Since then I’ve made about a dozen presentations before more than 2,000 professionals in child welfare. I’ve also had two stories published in The New York Times. I was part of a group of Rise parent leaders who met in the spring with ACS Commissioner Gladys Carrión to give our feedback about improving the child welfare system.
I am not saying this to brag, but to show what parents can do with the right support.
I grew up told over and over I’d be nothing, just like my parents.
On the one hand I went to Catholic school because one of my grandmothers didn’t want me to get lost in the “project world.”

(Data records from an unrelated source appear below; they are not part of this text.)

/-
Copyright (c) 2026 the pub-hodgecm-mathlib formalisation cell (harness21).  Prover seat hodgecm-mathlib-K2Liu-p13 (g0), Track B «K2-LIT»,
#184♮ = hLiu418 = `stmt-HodgeConjecture-24832`; #42S payer road, organ S3, file S3-F4′ (LEAD F0P6-plan (g13): «type the local factors as members of `localDegPS`»).
-/
import Summits.HodgeConjecture.HodgeConjecture.Theorems.K2LiuKFiniteSectionMultiPlaceDecomposition   -- ★ S3-F4
import Literature.NumberTheory.K2Lit.LocalDoublingSiegel                                             -- ★ D7a: `localDegPS` read for the doubled datum, the two bridges
import HarnessLib

/-!
# Crux `HLiu418`, #42S payer road, organ S3, file S3-F4′: THE LOCAL FACTORS OF THE SIMULTANEOUS-PURITY DECOMPOSITION ARE MEMBERS OF `I_v(s, χ_v)^{U_v}`

Cell `hodgecm-mathlib`, crux item hLiu418 = `stmt-HodgeConjecture-24832`; squad K2 ∕ K2Liu; LEAD F0P6-plan (g13), co-dealer K2E5-plan (g7); prover K2Liu-p13 (g0).
THEOREMS ONLY; lane `--supports stmt-HodgeConjecture-24832 --as helper` (count-neutral).

* §1 `isSmooth_of_level`, `isLocalSiegelSection_of_siegel`, `mem_localDegPS_of_siegel_of_level`: a function `b : H_v → ℂ` with the Siegel law for ★ `siegelCharLoc χ v s` on ★ `siegelDeltaLoc v` and right-invariant under an
  OPEN `U_v ≤ H_v` lies in the K2Lit degenerate principal series ★ `localDegPS … v n … (fun w => χ.localComponent w.1) s` (bridges ★ `mem_siegelDeltaLoc_iff_local`,
  ★ `siegelCharLoc_eq_localSiegelCharacter_of_mem`; smoothness = the open level as an `OpenSubgroup`).
* §2 **`exists_sum_pure_on_finset_degPS`** = ★ S3-F4 `exists_sum_pure_on_finset_of_isStandardSectionFamily` with the local factors typed `b i v ∈ I_v(s, χ_v)` (★ `localDegPS`)
  and of level `ι_v⁻¹(U)` — the currency of organs S1∕S2 (`R_n(V_v^±) ≤ I_v(½, χ_v)`) and of (S4-glob).
The K2Lit instance `Algebra.IsQuadraticExtension L⁺ L` is taken as an instance ARGUMENT (callers: `haveI := IsCMField.isQuadraticExtension L`).
No new literature: [HarrisKudlaSweet1996 §1 (1.15)–(1.16)], [Tan1999 §1], [BorelJacquet1979 §4.1], [Flath1979 §2].
HONEST LABEL.  Count-neutral helper: `HC_CM` is proved only modulo the 7 printed citations (2 remaining named inputs: hLiu418 = `stmt-HodgeConjecture-24832`,
h413 = `stmt-HodgeConjecture-24833`) until rung 0 closes.
-/

set_option autoImplicit false
set_option linter.dupNamespace false -- the mandated namespace repeats `HodgeConjecture.HodgeConjecture`

noncomputable section

open NumberField IsDedekindDomain
open scoped Matrix

namespace Summit.HodgeConjecture.HodgeConjecture.Cruxes.HLiu418.K2LiuKFiniteSectionMultiPlaceDegPS

open Literature.NumberTheory.Automorphic hiding IsKFinite
open Literature.NumberTheory.GaloisRepresentations
open Literature.NumberTheory.GelbartRogawski1991 Literature.NumberTheory.GelbartRogawski1991.GRConstruction
open Literature.NumberTheory.GelbartRogawski1991.UnitaryDualPair
open Literature.NumberTheory.GelbartRogawski1991.UnitaryDualPair.LocalSplitting
open Literature.NumberTheory.K2Lit.SiegelDoubled
open Literature.NumberTheory.K2Lit.LocalSiegelDoubled
open Summit.HodgeConjecture.HodgeConjecture.Cruxes.HLiu418.K2LiuKFiniteSectionMultiPlaceDecomposition (exists_sum_pure_on_finset_of_isStandardSectionFamily)

variable {L : Type} [Field L] [NumberField L] [IsCMField L]
variable {N M n : ℕ} {e : Fin N × Fin M ≃ Fin n}
  {dV : Fin N → L} {hdV : ∀ i, IsCMField.complexConj L (dV i) = dV i}
  {dW : Fin M → L} {hdW : ∀ i, IsCMField.complexConj L (dW i) = dW i}

/-! ## §1 Siegel law + open level ⇒ member of `I_v(s, χ_v)` -/

/-- **open level ⇒ smooth**: a function right-invariant under an OPEN `U_v ≤ H_v` is smooth in the K2Lit sense (`U_v` as an `OpenSubgroup`).
[cite: HarrisKudlaSweet1996, §1 (1.15)] -/
theorem isSmooth_of_level (v : HeightOneSpectrum (𝓞 (Fp L))) {Uv : Subgroup (UnitaryGroup.localPi L (IsCMField.complexConj L) (n + n) (hermD L e dV hdV dW hdW) v)} (hUvo : IsOpen (Uv : Set (UnitaryGroup.localPi L (IsCMField.complexConj L) (n + n) (hermD L e dV hdV dW hdW) v))) {b : UnitaryGroup.localPi L (IsCMField.complexConj L) (n + n) (hermD L e dV hdV dW hdW) v → ℂ}
    (hl : ∀ u : UnitaryGroup.localPi L (IsCMField.complexConj L) (n + n) (hermD L e dV hdV dW hdW) v, ∀ u' ∈ Uv, b (u * u') = b u) :
    IsSmooth (Fp L) L (IsCMField.complexConj L) v n b :=
  ⟨⟨Uv, hUvo⟩, fun h u hu => hl h u hu⟩

/-- **the Siegel law for `siegelCharLoc` on `siegelDeltaLoc` IS the K2Lit local Siegel law** for the character family `(χ_w)_{w∣v}` (★ bridges
`mem_siegelDeltaLoc_iff_local`, `siegelCharLoc_eq_localSiegelCharacter_of_mem`). [cite: HarrisKudlaSweet1996, §1 (1.15)] [cite: Tan1999, §1 p. 166] -/
theorem isLocalSiegelSection_of_siegel [Algebra.IsQuadraticExtension (Fp L) L] (v : HeightOneSpectrum (𝓞 (Fp L))) (χ : HeckeCharacter L) (s : ℂ) {b : UnitaryGroup.localPi L (IsCMField.complexConj L) (n + n) (hermD L e dV hdV dW hdW) v → ℂ}
    (hσ : ∀ p ∈ siegelDeltaLoc L e dV hdV dW hdW v, ∀ u : UnitaryGroup.localPi L (IsCMField.complexConj L) (n + n) (hermD L e dV hdV dW hdW) v, b (p * u) = siegelCharLoc L e dV hdV dW hdW v χ s p * b u) :
    IsLocalSiegelSection (Fp L) L (IsCMField.complexConj L) (complexConj_imagUnit L) (imagUnit_ne_zero L) (imagUnit_mul_self L)
      v n (gramR_isSymm L e dV hdV dW hdW) (hermD_eq_map_gramD L e dV hdV dW hdW) (fun w => χ.localComponent w.1) s b := by
  intro p hp h
  have hp' : p ∈ siegelDeltaLoc L e dV hdV dW hdW v := (mem_siegelDeltaLoc_iff_local L e dV hdV dW hdW v p).2 hp
  rw [← siegelCharLoc_eq_localSiegelCharacter_of_mem L e dV hdV dW hdW v χ s hp']
  exact hσ p hp' h

/-- **a level-`U_v` local Siegel section lies in `I_v(s, χ_v)`**: if `b (p u) = siegelCharLoc χ v s p · b u` for `p ∈ P_Δ(L⁺_v)` and `b` is right-invariant under
an open `U_v ≤ H_v`, then `b ∈ localDegPS … (χ_w)_{w∣v} s`. [cite: HarrisKudlaSweet1996, §1 (1.15)] [cite: Tan1999, §1 p. 166] -/
theorem mem_localDegPS_of_siegel_of_level [Algebra.IsQuadraticExtension (Fp L) L] (v : HeightOneSpectrum (𝓞 (Fp L))) {Uv : Subgroup (UnitaryGroup.localPi L (IsCMField.complexConj L) (n + n) (hermD L e dV hdV dW hdW) v)} (hUvo : IsOpen (Uv : Set (UnitaryGroup.localPi L (IsCMField.complexConj L) (n + n) (hermD L e dV hdV dW hdW) v)))
    (χ : HeckeCharacter L) (s : ℂ) {b : UnitaryGroup.localPi L (IsCMField.complexConj L) (n + n) (hermD L e dV hdV dW hdW) v → ℂ} (hσ : ∀ p ∈ siegelDeltaLoc L e dV hdV dW hdW v, ∀ u : UnitaryGroup.localPi L (IsCMField.complexConj L) (n + n) (hermD L e dV hdV dW hdW) v, b (p * u) = siegelCharLoc L e dV hdV dW hdW v χ s p * b u)
    (hl : ∀ u : UnitaryGroup.localPi L (IsCMField.complexConj L) (n + n) (hermD L e dV hdV dW hdW) v, ∀ u' ∈ Uv, b (u * u') = b u) :
    b ∈ localDegPS (Fp L) L (IsCMField.complexConj L) (complexConj_imagUnit L) (imagUnit_ne_zero L) (imagUnit_mul_self L)
      v n (gramR_isSymm L e dV hdV dW hdW) (hermD_eq_map_gramD L e dV hdV dW hdW) (fun w => χ.localComponent w.1) s := by
  rw [mem_localDegPS_iff]
  exact ⟨isLocalSiegelSection_of_siegel v χ s hσ, isSmooth_of_level v hUvo hl⟩

/-! ## §2 The simultaneous-purity binder with `b i v ∈ I_v(s, χ_v)` -/

set_option maxHeartbeats 800000 in -- measured > 200 000: the statement repeats the ★ S3-F4 binder (~30 `H(𝔸)`-component maps `evalPlace v (finPart h)`, expensive `H(𝔸)`-vs-`(adelicGroupData …).Adelic` unifications, cf. ★ S3-F3∕S3-F4); proof is `obtain`/`exact` only
/-- **SIMULTANEOUS PURITY WITH LOCAL FACTORS IN `I_v(s, χ_v)`** (★ S3-F4 re-typed): for a standard Iwasawa datum `𝒦`, a `𝒦`-standard family `f` with `f s` continuous,
`s ∈ ℂ` and a finite set `T` of finite places: an open level `U ≤ H(𝔸_f)` of `f s`, `m`, local factors `b i v ∈ localDegPS … (χ_w)_{w∣v} s` right-invariant under
`ι_v⁻¹(U)` (`v ∈ T`), away-factors `a i` (Siegel on the `T`-trivial part of `P_Δ(𝔸)`, right-invariant under the `T`-trivial part of `(1,U)` and under `ι_v(H_v)`,
`v ∈ T`), and `f s h = Σᵢ a i h · ∏_{v∈T} b i v (h_v)`. [cite: HarrisKudlaSweet1996, §1 (1.15)–(1.16)] [cite: BorelJacquet1979, §4.1] [cite: Flath1979, §2] [cite: Tan1999, §1 p. 166] -/
theorem exists_sum_pure_on_finset_degPS [Algebra.IsQuadraticExtension (Fp L) L] {𝒦 : IwasawaDatum L e dV hdV dW hdW} (h𝒦 : 𝒦.IsStd)
    {χ : HeckeCharacter L} {f : ℂ → HA L e dV hdV dW hdW → ℂ} (hf : IsStandardSectionFamily 𝒦 χ f) (hfc : ∀ s, Continuous (f s)) (s : ℂ) (T : Finset (HeightOneSpectrum (𝓞 (Fp L)))) :
    ∃ (Uf : Subgroup (UnitaryGroup.finAdelic (Fp L) L (IsCMField.complexConj L) (n + n) (hermD L e dV hdV dW hdW))) (m : ℕ) (b : Fin m → (v : HeightOneSpectrum (𝓞 (Fp L))) → (UnitaryGroup.localPi L (IsCMField.complexConj L) (n + n) (hermD L e dV hdV dW hdW) v → ℂ)) (a : Fin m → HA L e dV hdV dW hdW → ℂ),
      IsOpen (Uf : Set (UnitaryGroup.finAdelic (Fp L) L (IsCMField.complexConj L) (n + n) (hermD L e dV hdV dW hdW))) ∧
      (∀ k : HA L e dV hdV dW hdW, UnitaryGroup.archPart (Fp L) L (IsCMField.complexConj L) (n + n) (hermD L e dV hdV dW hdW) k = 1 → UnitaryGroup.finPart (Fp L) L (IsCMField.complexConj L) (n + n) (hermD L e dV hdV dW hdW) k ∈ Uf → ∀ h : HA L e dV hdV dW hdW, f s (h * k) = f s h) ∧
      (∀ i, ∀ v ∈ T, b i v ∈ localDegPS (Fp L) L (IsCMField.complexConj L) (complexConj_imagUnit L) (imagUnit_ne_zero L) (imagUnit_mul_self L)
          v n (gramR_isSymm L e dV hdV dW hdW) (hermD_eq_map_gramD L e dV hdV dW hdW) (fun w => χ.localComponent w.1) s ∧
        ∀ u : UnitaryGroup.localPi L (IsCMField.complexConj L) (n + n) (hermD L e dV hdV dW hdW) v, ∀ u' ∈ Uf.comap (UnitaryGroup.inclPlace (Fp L) L (IsCMField.complexConj L) (n + n) (hermD L e dV hdV dW hdW) v), b i v (u * u') = b i v u) ∧
      (∀ i, (∀ p : HA L e dV hdV dW hdW, IsSiegelDelta L e dV hdV dW hdW p → (∀ v ∈ T, UnitaryGroup.evalPlace (Fp L) L (IsCMField.complexConj L) (n + n) (hermD L e dV hdV dW hdW) v (UnitaryGroup.finPart (Fp L) L (IsCMField.complexConj L) (n + n) (hermD L e dV hdV dW hdW) p) = 1) → ∀ h : HA L e dV hdV dW hdW, a i (p * h) = siegelDeltaCharacter L e dV hdV dW hdW χ s p * a i h) ∧
        (∀ k : HA L e dV hdV dW hdW, UnitaryGroup.archPart (Fp L) L (IsCMField.complexConj L) (n + n) (hermD L e dV hdV dW hdW) k = 1 → UnitaryGroup.finPart (Fp L) L (IsCMField.complexConj L) (n + n) (hermD L e dV hdV dW hdW) k ∈ Uf → (∀ v ∈ T, UnitaryGroup.evalPlace (Fp L) L (IsCMField.complexConj L) (n + n) (hermD L e dV hdV dW hdW) v (UnitaryGroup.finPart (Fp L) L (IsCMField.complexConj L) (n + n) (hermD L e dV hdV dW hdW) k) = 1) → ∀ h : HA L e dV hdV dW hdW, a i (h * k) = a i h) ∧
        ∀ v ∈ T, ∀ (h : HA L e dV hdV dW hdW) (u : UnitaryGroup.localPi L (IsCMField.complexConj L) (n + n) (hermD L e dV hdV dW hdW) v), a i (h * locToAdelic L e dV hdV dW hdW v u) = a i h) ∧
      ∀ h : HA L e dV hdV dW hdW, f s h = ∑ i, a i h * ∏ v ∈ T, b i v (UnitaryGroup.evalPlace (Fp L) L (IsCMField.complexConj L) (n + n) (hermD L e dV hdV dW hdW) v (UnitaryGroup.finPart (Fp L) L (IsCMField.complexConj L) (n + n) (hermD L e dV hdV dW hdW) h)) := by
  obtain ⟨Uf, m, b, a, hUo, hU, hb, ha, hsum⟩ := exists_sum_pure_on_finset_of_isStandardSectionFamily h𝒦 hf hfc s T
  have hUvo : ∀ v : HeightOneSpectrum (𝓞 (Fp L)), IsOpen ((Uf.comap (UnitaryGroup.inclPlace (Fp L) L (IsCMField.complexConj L) (n + n) (hermD L e dV hdV dW hdW) v)) : Set (UnitaryGroup.localPi L (IsCMField.complexConj L) (n + n) (hermD L e dV hdV dW hdW) v)) := fun v => by
    rw [Subgroup.coe_comap]
    exact hUo.preimage (UnitaryGroup.continuous_inclPlace (Fp L) L (IsCMField.complexConj L) (n + n) (hermD L e dV hdV dW hdW) v)
  exact ⟨Uf, m, b, a, hUo, hU, fun i v hv => ⟨mem_localDegPS_of_siegel_of_level v (hUvo v) χ s (hb i v hv).1 (hb i v hv).2, (hb i v hv).2⟩, ha, hsum⟩

end Summit.HodgeConjecture.HodgeConjecture.Cruxes.HLiu418.K2LiuKFiniteSectionMultiPlaceDegPS

end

On the other I was subjected to constant house raids by the police looking for my dad.
I saw my grandparents go to work but still end up “barely 2 cents over carfare,” as my grandmother would say. I didn’t see a way outside of my project box.
My biggest goal was to sit on the bench in the park with an ice cup full of liquor while my babies played and my boyfriend made money for us.
Rise has offered me a different goal. Rise offers me a place where I can grow. I feel trusted and worthy, whether it’s because Nora gives me her debit card to send out the party invitations at the post office, or because I go to a professional conference.
Rise also empowers me because I’m around people who have had similar run-ins with child welfare and have made it out safely with their children.
I get to see my peers move up in life and go on to work other jobs, like Jeanette Vega, Bevanjae Kelley and Teresa Bachiller, all parent advocates in NYC. It gives me hope knowing that these people have had not-so-easy lives just like me and they still made it. I look up to them and I can ask them for advice without being judged or feeling looked down on.
It’s also an amazing feeling to be able to tell people from my old and new neighborhoods that I have articles in a magazine and that they should read it when they are in the ACS waiting area—because most of my friends do have cases.
I love being able to send my friends to the Rise website if I know that what they are telling me is dealt with in a story in Rise. The stories have good information on how to get out of difficult situations and about the programs other parents have used that helped or didn’t help.
Now, my friends don’t always read online but at least now that I have Rise I can offer more to my friends—information that was not offered to me when I needed it.
Next month, Jeanette and I will be speaking 9 times – to 500 people! Rise is on the rise.
We’re presenting to the attorneys that prosecute parents, to caseworkers who investigate parents, and to professionals at Manhattan Family Court.
We’re also meeting with congressional staffers who want to change federal funding so we can keep more children out of foster care.
There is still too much emphasis in child welfare on only helping the child.
Not just workers but judges and even politicians and the public are not seeing it as a system to help parents and to support the whole family.
Children in foster care want to go home.
Professionals need to hear more from parents about how to make that happen. They need to know there are ways of working with us that can get better results. They need to know which services really work. They also need our insight on the difficulties of navigating the system from the client point of view.
This winter another Rise writer and I presented stories at a panel about young parents’ mental health.
The man who spoke before us was a therapist who worked with youth in foster care. He sounded proud of recommending to the court that parents’ rights be terminated. He said, strongly, “I’m a child advocate!”
Helping children means helping parents. My kids needed me to get better for them to have a better life.
After we read our stories, this man surprised me. He came up to me and said, “Thank you. Where can I read these stories? People like me need to hear them.”
I still struggle with depression. Some days I tell myself, “No, Pia, don’t go to work. Stay home in your bed and sleep. No one cares what you think.”
But then I remember how many stories I’ve written and how many minds I’m changing. Then I’m like, “Yes, Pia, get up and go. Go help someone through your story today.”